• _The problem_: Line count for the string "combination": give the number of lines in the data below that contain it, and nothing more.

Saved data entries
import Summits.KontsevichZagierPeriods.KontsevichZagierPeriods.Theorems.LinRedNormalFormArrangementNormalFormSeparateHighCarry
import Summits.KontsevichZagierPeriods.KontsevichZagierPeriods.Theorems.LinRedNormalFormArrangementNormalFormSeparateHighCandidates
import Summits.KontsevichZagierPeriods.KontsevichZagierPeriods.Theorems.LinRedNormalFormArrangementNormalFormSeparateDirection

/-!
# The fan interface of `stub_separateHigh`: pieces with good rational directions

(Line `janus-bands`, crux `ArrangementNormalForm`, stub `stub_separateHigh` — separation in base
dimension `≥ 3`; part `Fan`, valid in every base dimension `B + 2 ≥ 2`.)

What the open FAN LEMMA of `stub_separateHigh` has to deliver, and what it buys. A FAN
CERTIFICATE for a formal combination `x` (typically `x = [s]`, `s` literal `JJ (B+2) k` data with
letters `L, e`, numerator `p`, fibre data `a, lo, hi`) is a congruence of `x` modulo
`KZ.relations` to a `ℤ`-combination of literal Janus band pieces `s₁` (own base rows `M₁`, the
same integrand data) each equipped with a rational direction `v` (`v_{last} ≠ 0`) such that the
letters with `∂ᵥL_j = ∑ᵢ (L j).1 i vᵢ ≠ 0`, `e_j ≠ 0` do not vanish on the piece and satisfy the
RATIO condition `|L_{j'}| ≤ C |∂ᵥL_j · L_{j'} − ∂ᵥL_{j'} · L_j|` for non-proportional pairs.
* `separateHigh_of_fan_carry` (registered part): a fan certificate puts `x` into the closure of
  the intermediate class `GG♮ (B+1) k` (one `ỹ`-pole, arbitrary numerator) — base change along
  `v` (`SepHigh.dirAinv`) and `separatePos_direction`; NO hypothesis on the numerator;
* `separateHigh_of_fan` (registered part): if moreover the numerator is bounded away from zero on
  every piece, `x` lands in `closure (GG (B+1) 1 k)` (`separateHigh_direction`).
`separateHigh_of_flatsDisjoint` constructs such a certificate when no codimension-2 flat of two
active letters meets the closed base cell; the general case (flats touching the closed cell:
local conical refinement at the touching faces) is the open fan lemma, and `GG♮ → GG` for
numerators vanishing on the closed cell is the open numerator split (`separatePos_split`, `hI`).
-/

noncomputable section

open Set MeasureTheory MvPolynomial

namespace Summit.KontsevichZagierPeriods.ArrangementNormalForm.JanusBands

open Literature.NumberTheory.Transcendental

open SeparatePos SepHigh in
/-- **Fan certificate ⟹ intermediate class `GG♮`** (registered part of `stub_separateHigh`; every
base dimension `B + 2 ≥ 2`, any numerator): see the module docstring.
[Kontsevich–Zagier 2001, §1.2] -/
theorem separateHigh_of_fan_carry (B k m : ℕ) (L : Fin m → (Fin (B + 2) → ℚ) × ℚ) (e : Fin m → ℕ) (p : MvPolynomial (Fin (B + 2)) ℚ) (a : Fin k → Option ((Fin (B + 2) → ℚ) × ℚ)) (lo hi : Fin k → Fin k ⊕ ((Fin (B + 2) → ℚ) × ℚ)) (x : KZ.FormalRep) (hfan : ∃ c ∈ AddSubgroup.closure {w : KZ.FormalRep | ∃ (m₁ : ℕ) (M₁ : Fin m₁ → (Fin (B + 2) → ℚ) × ℚ) (s₁ : KZ.IntegralRep (B + 2 + k)) (v : Fin (B + 2) → ℚ), v (Fin.last (B + 1)) ≠ 0 ∧ Bornology.IsBounded s₁.domain ∧ s₁.domain = {z | (∀ j, 0 < ∑ i, ((M₁ j).1 i : ℝ) * z (Fin.castAdd k i) + ((M₁ j).2 : ℝ)) ∧ ∀ i, Sum.elim (fun j => z (Fin.natAdd (B + 2) j)) (fun c => ∑ i', (c.1 i' : ℝ) * z (Fin.castAdd k i') + (c.2 : ℝ)) (lo i) < z (Fin.natAdd (B + 2) i) ∧ z (Fin.natAdd (B + 2) i) < Sum.elim (fun j => z (Fin.natAdd (B + 2) j)) (fun c => ∑ i', (c.1 i' : ℝ) * z (Fin.castAdd k i') + (c.2 : ℝ)) (hi i)} ∧ EqOn s₁.integrand (fun z => MvPolynomial.aeval (fun i => z (Fin.castAdd k i)) p / (∏ j, (∑ i, ((L j).1 i : ℝ) * z (Fin.castAdd k i) + ((L j).2 : ℝ)) ^ e j) * ∏ i, (a i).elim 1 (fun c => 1 / (z (Fin.natAdd (B + 2) i) - (∑ i', (c.1 i' : ℝ) * z (Fin.castAdd k i') + (c.2 : ℝ))))) s₁.domain ∧ (∀ j, (∑ i, (L j).1 i * v i) ≠ 0 → e j ≠ 0 → ∀ z ∈ s₁.domain, ∑ i, ((L j).1 i : ℝ) * z (Fin.castAdd k i) + ((L j).2 : ℝ) ≠ 0) ∧ (∀ j j', (∑ i, (L j).1 i * v i) ≠ 0 → (∑ i, (L j').1 i * v i) ≠ 0 → e j ≠ 0 → e j' ≠ 0 → (∑ i, (L j').1 i * v i) • L j ≠ (∑ i, (L j).1 i * v i) • L j' → ∃ C : ℝ, ∀ z ∈ s₁.domain, |∑ i, ((L j').1 i : ℝ) * z (Fin.castAdd k i) + ((L j').2 : ℝ)| ≤ C * |(((∑ i, (L j).1 i * v i) : ℚ) : ℝ) * (∑ i, ((L j').1 i : ℝ) * z (Fin.castAdd k i) + ((L j').2 : ℝ)) - (((∑ i, (L j').1 i * v i) : ℚ) : ℝ) * (∑ i, ((L j).1 i : ℝ) * z (Fin.castAdd k i) + ((L j).2 : ℝ))|) ∧ w = KZ.of s₁}, x - c ∈ KZ.relations) : ∃ c ∈ AddSubgroup.closure {w : KZ.FormalRep | ∃ (m m' n : ℕ) (s : KZ.IntegralRep (B + 1 + 1 + k)) (M : Fin m' → (Fin (B + 1 + 1) → ℚ) × ℚ) (L : Fin m → (Fin (B + 1) → ℚ) × ℚ) (e : Fin m → ℕ) (p : MvPolynomial (Fin (B + 1 + 1)) ℚ) (ℓ : (Fin (B + 1) → ℚ) × ℚ) (a : Fin k → Option ((Fin (B + 1 + 1) → ℚ) × ℚ)) (lo hi : Fin k → Fin k ⊕ ((Fin (B + 1 + 1) → ℚ) × ℚ)), (n ≠ 0 → ∀ z ∈ s.domain, z (Fin.castAdd k (Fin.last (B + 1))) - (∑ i, (ℓ.1 i : ℝ) * z (Fin.castAdd k (Fin.castSucc i)) + (ℓ.2 : ℝ)) ≠ 0) ∧ Bornology.IsBounded s.domain ∧ s.domain = {z | (∀ j, 0 < ∑ i, ((M j).1 i : ℝ) * z (Fin.castAdd k i) + ((M j).2 : ℝ)) ∧ ∀ i, Sum.elim (fun j => z (Fin.natAdd (B + 1 + 1) j)) (fun c => ∑ i', (c.1 i' : ℝ) * z (Fin.castAdd k i') + (c.2 : ℝ)) (lo i) < z (Fin.natAdd (B + 1 + 1) i) ∧ z (Fin.natAdd (B + 1 + 1) i) < Sum.elim (fun j => z (Fin.natAdd (B + 1 + 1) j)) (fun c => ∑ i', (c.1 i' : ℝ) * z (Fin.castAdd k i') + (c.2 : ℝ)) (hi i)} ∧ EqOn s.integrand (fun z => MvPolynomial.aeval (fun i => z (Fin.castAdd k i)) p / (∏ j, (∑ i, ((L j).1 i : ℝ) * z (Fin.castAdd k (Fin.castSucc i)) + ((L j).2 : ℝ)) ^ e j) * (1 / (z (Fin.castAdd k (Fin.last (B + 1))) - (∑ i, (ℓ.1 i : ℝ) * z (Fin.castAdd k (Fin.castSucc i)) + (ℓ.2 : ℝ))) ^ n) * ∏ i, (a i).elim 1 (fun c => 1 / (z (Fin.natAdd (B + 1 + 1) i) - (∑ i', (c.1 i' : ℝ) * z (Fin.castAdd k i') + (c.2 : ℝ))))) s.domain ∧ w = KZ.of s}, x - c ∈ KZ.relations := by
  obtain ⟨c, hc, hxc⟩ := hfan
  -- it suffices to treat one piece
  suffices hpiece : ∀ w ∈ {w : KZ.FormalRep | ∃ (m₁ : ℕ) (M₁ : Fin m₁ → (Fin (B + 2) → ℚ) × ℚ)
      (s₁ : KZ.IntegralRep (B + 2 + k)) (v : Fin (B + 2) → ℚ), v (Fin.last (B + 1)) ≠ 0 ∧
      Bornology.IsBounded s₁.domain ∧
      s₁.domain = {z | (∀ j, 0 < ∑ i, ((M₁ j).1 i : ℝ) * z (Fin.castAdd k i) + ((M₁ j).2 : ℝ)) ∧
        ∀ i, Sum.elim (fun j => z (Fin.natAdd (B + 2) j)) (fun c => ∑ i', (c.1 i' : ℝ) *
          z (Fin.castAdd k i') + (c.2 : ℝ)) (lo i) < z (Fin.natAdd (B + 2) i) ∧
          z (Fin.natAdd (B + 2) i) < Sum.elim (fun j => z (Fin.natAdd (B + 2) j))
          (fun c => ∑ i', (c.1 i' : ℝ) * z (Fin.castAdd k i') + (c.2 : ℝ)) (hi i)} ∧
      EqOn s₁.integrand (fun z => MvPolynomial.aeval (fun i => z (Fin.castAdd k i)) p /
        (∏ j, (∑ i, ((L j).1 i : ℝ) * z (Fin.castAdd k i) + ((L j).2 : ℝ)) ^ e j) *
        ∏ i, (a i).elim 1 (fun c => 1 / (z (Fin.natAdd (B + 2) i) -
          (∑ i', (c.1 i' : ℝ) * z (Fin.castAdd k i') + (c.2 : ℝ))))) s₁.domain ∧
      (∀ j, (∑ i, (L j).1 i * v i) ≠ 0 → e j ≠ 0 → ∀ z ∈ s₁.domain,
        ∑ i, ((L j).1 i : ℝ) * z (Fin.castAdd k i) + ((L j).2 : ℝ) ≠ 0) ∧
      (∀ j j', (∑ i, (L j).1 i * v i) ≠ 0 → (∑ i, (L j').1 i * v i) ≠ 0 → e j ≠ 0 → e j' ≠ 0 →
        (∑ i, (L j').1 i * v i) • L j ≠ (∑ i, (L j).1 i * v i) • L j' →
        ∃ C : ℝ, ∀ z ∈ s₁.domain, |∑ i, ((L j').1 i : ℝ) * z (Fin.castAdd k i) + ((L j').2 : ℝ)| ≤
          C * |(((∑ i, (L j).1 i * v i) : ℚ) : ℝ) * (∑ i, ((L j').1 i : ℝ) * z (Fin.castAdd k i) +
            ((L j').2 : ℝ)) - (((∑ i, (L j').1 i * v i) : ℚ) : ℝ) *
            (∑ i, ((L j).1 i : ℝ) * z (Fin.castAdd k i) + ((L j).2 : ℝ))|) ∧
      w = KZ.of s₁}, ∃ c' ∈ AddSubgroup.closure (GNset (B + 1) k), w - c' ∈ KZ.relations by
    obtain ⟨c', hc', hcc⟩ := SepTwoZero.closure_transfer' hpiece c hc
    refine ⟨c', hc', ?_⟩
    have := add_mem hxc hcc
    rwa [sub_add_sub_cancel] at this
  rintro w ⟨m₁, M₁, s₁, v, hv, hbd₁, hdom₁, hint₁, hpole, hrat, rfl⟩
  obtain ⟨hA', hA⟩ := dirAinv_mul_inv (n := B + 1) v hv
  refine separatePos_direction B k m m₁ s₁ M₁ L e p a lo hi hbd₁ hdom₁ hint₁ (dirAinv v)⁻¹
    (dirAinv v) hA hA' (fun j hα he z hz => ?_) (fun j j' hα hα' he he' hne => ?_)
  · rw [vecMul_dirAinv_last] at hα
    exact hpole j hα he z hz
  · rw [vecMul_dirAinv_last] at hα hne
    rw [vecMul_dirAinv_last] at hα' hne
    rw [vecMul_dirAinv_last, vecMul_dirAinv_last]
    exact hrat j j' hα hα' he he' hne

open SeparatePos SepHigh in
/-- **Fan certificate with numerators bounded away from zero ⟹ separated** (registered part of
`stub_separateHigh`; every base dimension `B + 2 ≥ 2`): see the module docstring.
[Kontsevich–Zagier 2001, §1.2] -/
theorem separateHigh_of_fan (GG : ℕ → ℕ → ℕ → Set KZ.FormalRep) (hGG : ∀ b σ k, GG b σ k = {w : KZ.FormalRep | ∃ (m m' n₁ n₂ : ℕ) (s : KZ.IntegralRep (b + 1 + k)) (M : Fin m' → (Fin (b + 1) → ℚ) × ℚ) (L : Fin m → (Fin b → ℚ) × ℚ) (e : Fin m → ℕ) (p : MvPolynomial (Fin b) ℚ) (ℓ₁ ℓ₂ : (Fin b → ℚ) × ℚ) (a : Fin k → Option ((Fin (b + 1) → ℚ) × ℚ)) (lo hi : Fin k → Fin k ⊕ ((Fin (b + 1) → ℚ) × ℚ)), (n₁ = 0 ∨ n₂ = 0) ∧ (σ = 2 → (∀ i c, a i = some c → c.1 (Fin.last b) = 0) ∧ (∀ i c, (lo i = Sum.inr c ∨ hi i = Sum.inr c) → (c.1 (Fin.last b) = 0 ∨ c = (Pi.single (Fin.last b) 1, 0)))) ∧ Bornology.IsBounded s.domain ∧ s.domain = {z | (∀ j, 0 < ∑ i, ((M j).1 i : ℝ) * z (Fin.castAdd k i) + ((M j).2 : ℝ)) ∧ ∀ i, Sum.elim (fun j => z (Fin.natAdd (b + 1) j)) (fun c => ∑ i', (c.1 i' : ℝ) * z (Fin.castAdd k i') + (c.2 : ℝ)) (lo i) < z (Fin.natAdd (b + 1) i) ∧ z (Fin.natAdd (b + 1) i) < Sum.elim (fun j => z (Fin.natAdd (b + 1) j)) (fun c => ∑ i', (c.1 i' : ℝ) * z (Fin.castAdd k i') + (c.2 : ℝ)) (hi i)} ∧ EqOn s.integrand (fun z => MvPolynomial.aeval (fun i => z (Fin.castAdd k (Fin.castSucc i))) p / (∏ j, (∑ i, ((L j).1 i : ℝ) * z (Fin.castAdd k (Fin.castSucc i)) + ((L j).2 : ℝ)) ^ e j) * ((z (Fin.castAdd k (Fin.last b)) - (∑ i, (ℓ₁.1 i : ℝ) * z (Fin.castAdd k (Fin.castSucc i)) + (ℓ₁.2 : ℝ))) ^ n₁ / (z (Fin.castAdd k (Fin.last b)) - (∑ i, (ℓ₂.1 i : ℝ) * z (Fin.castAdd k (Fin.castSucc i)) + (ℓ₂.2 : ℝ))) ^ n₂) * ∏ i, (a i).elim 1 (fun c => 1 / (z (Fin.natAdd (b + 1) i) - (∑ i', (c.1 i' : ℝ) * z (Fin.castAdd k i') + (c.2 : ℝ))))) s.domain ∧ w = KZ.of s}) (B k m : ℕ) (L : Fin m → (Fin (B + 2) → ℚ) × ℚ) (e : Fin m → ℕ) (p : MvPolynomial (Fin (B + 2)) ℚ) (a : Fin k → Option ((Fin (B + 2) → ℚ) × ℚ)) (lo hi : Fin k → Fin k ⊕ ((Fin (B + 2) → ℚ) × ℚ)) (x : KZ.FormalRep) (hfan : ∃ c ∈ AddSubgroup.closure {w : KZ.FormalRep | ∃ (m₁ : ℕ) (M₁ : Fin m₁ → (Fin (B + 2) → ℚ) × ℚ) (s₁ : KZ.IntegralRep (B + 2 + k)) (v : Fin (B + 2) → ℚ), v (Fin.last (B + 1)) ≠ 0 ∧ Bornology.IsBounded s₁.domain ∧ s₁.domain = {z | (∀ j, 0 < ∑ i, ((M₁ j).1 i : ℝ) * z (Fin.castAdd k i) + ((M₁ j).2 : ℝ)) ∧ ∀ i, Sum.elim (fun j => z (Fin.natAdd (B + 2) j)) (fun c => ∑ i', (c.1 i' : ℝ) * z (Fin.castAdd k i') + (c.2 : ℝ)) (lo i) < z (Fin.natAdd (B + 2) i) ∧ z (Fin.natAdd (B + 2) i) < Sum.elim (fun j => z (Fin.natAdd (B + 2) j)) (fun c => ∑ i', (c.1 i' : ℝ) * z (Fin.castAdd k i') + (c.2 : ℝ)) (hi i)} ∧ EqOn s₁.integrand (fun z => MvPolynomial.aeval (fun i => z (Fin.castAdd k i)) p / (∏ j, (∑ i, ((L j).1 i : ℝ) * z (Fin.castAdd k i) + ((L j).2 : ℝ)) ^ e j) * ∏ i, (a i).elim 1 (fun c => 1 / (z (Fin.natAdd (B + 2) i) - (∑ i', (c.1 i' : ℝ) * z (Fin.castAdd k i') + (c.2 : ℝ))))) s₁.domain ∧ (∃ c₀ : ℝ, 0 < c₀ ∧ ∀ z ∈ s₁.domain, c₀ ≤ |MvPolynomial.aeval (fun i => z (Fin.castAdd k i)) p|) ∧ (∀ j, (∑ i, (L j).1 i * v i) ≠ 0 → e j ≠ 0 → ∀ z ∈ s₁.domain, ∑ i, ((L j).1 i : ℝ) * z (Fin.castAdd k i) + ((L j).2 : ℝ) ≠ 0) ∧ (∀ j j', (∑ i, (L j).1 i * v i) ≠ 0 → (∑ i, (L j').1 i * v i) ≠ 0 → e j ≠ 0 → e j' ≠ 0 → (∑ i, (L j').1 i * v i) • L j ≠ (∑ i, (L j).1 i * v i) • L j' → ∃ C : ℝ, ∀ z ∈ s₁.domain, |∑ i, ((L j').1 i : ℝ) * z (Fin.castAdd k i) + ((L j').2 : ℝ)| ≤ C * |(((∑ i, (L j).1 i * v i) : ℚ) : ℝ) * (∑ i, ((L j').1 i : ℝ) * z (Fin.castAdd k i) + ((L j').2 : ℝ)) - (((∑ i, (L j').1 i * v i) : ℚ) : ℝ) * (∑ i, ((L j).1 i : ℝ) * z (Fin.castAdd k i) + ((L j).2 : ℝ))|) ∧ w = KZ.of s₁}, x - c ∈ KZ.relations) : ∃ c ∈ AddSubgroup.closure (GG (B + 1) 1 k), x - c ∈ KZ.relations := by
  obtain ⟨c, hc, hxc⟩ := hfan
  suffices hpiece : ∀ w ∈ {w : KZ.FormalRep | ∃ (m₁ : ℕ) (M₁ : Fin m₁ → (Fin (B + 2) → ℚ) × ℚ)
      (s₁ : KZ.IntegralRep (B + 2 + k)) (v : Fin (B + 2) → ℚ), v (Fin.last (B + 1)) ≠ 0 ∧
      Bornology.IsBounded s₁.domain ∧
      s₁.domain = {z | (∀ j, 0 < ∑ i, ((M₁ j).1 i : ℝ) * z (Fin.castAdd k i) + ((M₁ j).2 : ℝ)) ∧
        ∀ i, Sum.elim (fun j => z (Fin.natAdd (B + 2) j)) (fun c => ∑ i', (c.1 i' : ℝ) *
          z (Fin.castAdd k i') + (c.2 : ℝ)) (lo i) < z (Fin.natAdd (B + 2) i) ∧
          z (Fin.natAdd (B + 2) i) < Sum.elim (fun j => z (Fin.natAdd (B + 2) j))
          (fun c => ∑ i', (c.1 i' : ℝ) * z (Fin.castAdd k i') + (c.2 : ℝ)) (hi i)} ∧
      EqOn s₁.integrand (fun z => MvPolynomial.aeval (fun i => z (Fin.castAdd k i)) p /
        (∏ j, (∑ i, ((L j).1 i : ℝ) * z (Fin.castAdd k i) + ((L j).2 : ℝ)) ^ e j) *
        ∏ i, (a i).elim 1 (fun c => 1 / (z (Fin.natAdd (B + 2) i) -
          (∑ i', (c.1 i' : ℝ) * z (Fin.castAdd k i') + (c.2 : ℝ))))) s₁.domain ∧
      (∃ c₀ : ℝ, 0 < c₀ ∧ ∀ z ∈ s₁.domain, c₀ ≤ |MvPolynomial.aeval (fun i => z (Fin.castAdd k i)) p|) ∧
      (∀ j, (∑ i, (L j).1 i * v i) ≠ 0 → e j ≠ 0 → ∀ z ∈ s₁.domain,
        ∑ i, ((L j).1 i : ℝ) * z (Fin.castAdd k i) + ((L j).2 : ℝ) ≠ 0) ∧
      (∀ j j', (∑ i, (L j).1 i * v i) ≠ 0 → (∑ i, (L j').1 i * v i) ≠ 0 → e j ≠ 0 → e j' ≠ 0 →
        (∑ i, (L j').1 i * v i) • L j ≠ (∑ i, (L j).1 i * v i) • L j' →
        ∃ C : ℝ, ∀ z ∈ s₁.domain, |∑ i, ((L j').1 i : ℝ) * z (Fin.castAdd k i) + ((L j').2 : ℝ)| ≤
          C * |(((∑ i, (L j).1 i * v i) : ℚ) : ℝ) * (∑ i, ((L j').1 i : ℝ) * z (Fin.castAdd k i) +
            ((L j').2 : ℝ)) - (((∑ i, (L j').1 i * v i) : ℚ) : ℝ) *
            (∑ i, ((L j).1 i : ℝ) * z (Fin.castAdd k i) + ((L j).2 : ℝ))|) ∧
      w = KZ.of s₁}, ∃ c' ∈ AddSubgroup.closure (GG (B + 1) 1 k), w - c' ∈ KZ.relations by
    obtain ⟨c', hc', hcc⟩ := SepTwoZero.closure_transfer' hpiece c hc
    refine ⟨c', hc', ?_⟩
    have := add_mem hxc hcc
    rwa [sub_add_sub_cancel] at this
  rintro w ⟨m₁, M₁, s₁, v, hv, hbd₁, hdom₁, hint₁, hnum, hpole, hrat, rfl⟩
  obtain ⟨hA', hA⟩ := dirAinv_mul_inv (n := B + 1) v hv
  refine separateHigh_direction GG hGG B k m m₁ s₁ M₁ L e p a lo hi hbd₁ hdom₁ hint₁ (dirAinv v)⁻¹
    (dirAinv v) hA hA' (fun j hα he z hz => ?_) (fun j j' hα hα' he he' hne => ?_) hnum
  · rw [vecMul_dirAinv_last] at hα
    exact hpole j hα he z hz
  · rw [vecMul_dirAinv_last] at hα hne
    rw [vecMul_dirAinv_last] at hα' hne
    rw [vecMul_dirAinv_last, vecMul_dirAinv_last]
    exact hrat j j' hα hα' he he' hne

end Summit.KontsevichZagierPeriods.ArrangementNormalForm.JanusBands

• _Reply_: 2